◆ TASK GOAL ◆
Use the entries below and reproduce exactly the lines from the one containing "two runs agree" down to the one containing "def FluctuationComparisonRegPrIntL : Prop", both of them included.

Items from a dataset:
/-- item stmt-QuantumFields-20520 · crux · rank 5 · open · by operator
why it might fail: It is Bałaban's small-field effective-action comparison between runs K and K+1 with K-uniform constants — printed only inside the inductive renormalization scheme, never as a stand-alone pressure statement.
sources: Balaban1985UV3, Balaban1988Convergent
[crux] K1b-INT (E-INT interior excision of FluctuationComparisonRegPrL, OWNER RULING g22-№3 §B +
ADDENDUM 1; card C8 `edge-band-to-the-tail`): for every L there are an EXCISION RATIO 0 < c ≤ 1 and
THRESHOLDS (b₁, p₁) such that for every profile (b₀, p₀) with b₁ ≤ b₀, p₁ ≤ p₀, 0 < b₀, 2 < p₀ there
is ε₁ > 0 such that for every 0 < ε₀ ≤ ε₁ there is m₀ such that for every m ≥ m₀ there is a
volume-uniform γ₁ > 0 such that for every T3Family F with F.L = L and 0 < γ ≤ γ₁,
`T3InteriorExcision.FluctuationComparisonRegPrIntAt F γ b₀ p₀ m c ε₀`: a.e. on the SHRUNK window
`PlaqSmall (θBal L γ (c·b₀) p₀ (K/m))` both restricted height densities of runs K and K+1 on the
histGood events at the ORIGINAL profile (b₀, p₀) are positive and log ρ + β·minActionRegPr of the
two runs agree modulo constants κ_K up to summable r_K (same body as FluctuationComparisonRegPrAt;
only the a.e. guard is the c-window). FORMALLY WEAKER than FluctuationComparisonRegPrL (c = 1;
window monotone in b₀: `θBal_mono_b`), NO edge clause (the band {θ(c·b₀)-large, θ(b₀)-small} is
charged to HistoryTailL, whose profile floor absorbs the rescaling:
`T3InteriorExcision.unitTiltTail_of_interior`), and on the c-window print's χ -/
@[route_item "route-QuantumFields-RandomisedStokes", crux]
def FluctuationComparisonRegPrIntL : Prop :=
  open Literature.MathematicalPhysics.QuantumFieldTheory.Balaban1983to89 Literature.MathematicalPhysics.QuantumFieldTheory.Balaban1983to89.T3ContinuumYM3Torus in ∀ (L : ℕ), ∃ (c b₁ p₁ : ℝ), 0 < c ∧ c ≤ 1 ∧ ∀ (b₀ p₀ : ℝ), b₁ ≤ b₀ → p₁ ≤ p₀ → 0 < b₀ → 2 < p₀ → ∃ ε₁ : ℝ, 0 < ε₁ ∧ ∀ (ε₀ : ℝ), 0 < ε₀ → ε₀ ≤ ε₁ → ∃ m₀ : ℕ, ∀ (m : ℕ), m₀ ≤ m → ∃ γ₁ : ℝ, 0 < γ₁ ∧ ∀ (F : T3Family) (γ : ℝ), F.L = L → 0 < γ → γ ≤ γ₁ → T3InteriorExcision.FluctuationComparisonRegPrIntAt F γ b₀ p₀ m c ε₀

◆ WRITTEN REPLY ◆
two runs agree modulo constants κ_K up to summable r_K (same body as FluctuationComparisonRegPrAt;
only the a.e. guard is the c-window). FORMALLY WEAKER than FluctuationComparisonRegPrL (c = 1;
window monotone in b₀: `θBal_mono_b`), NO edge clause (the band {θ(c·b₀)-large, θ(b₀)-small} is
charged to HistoryTailL, whose profile floor absorbs the rescaling:
`T3InteriorExcision.unitTiltTail_of_interior`), and on the c-window print's χ -/
@[route_item "route-QuantumFields-RandomisedStokes", crux]
def FluctuationComparisonRegPrIntL : Prop :=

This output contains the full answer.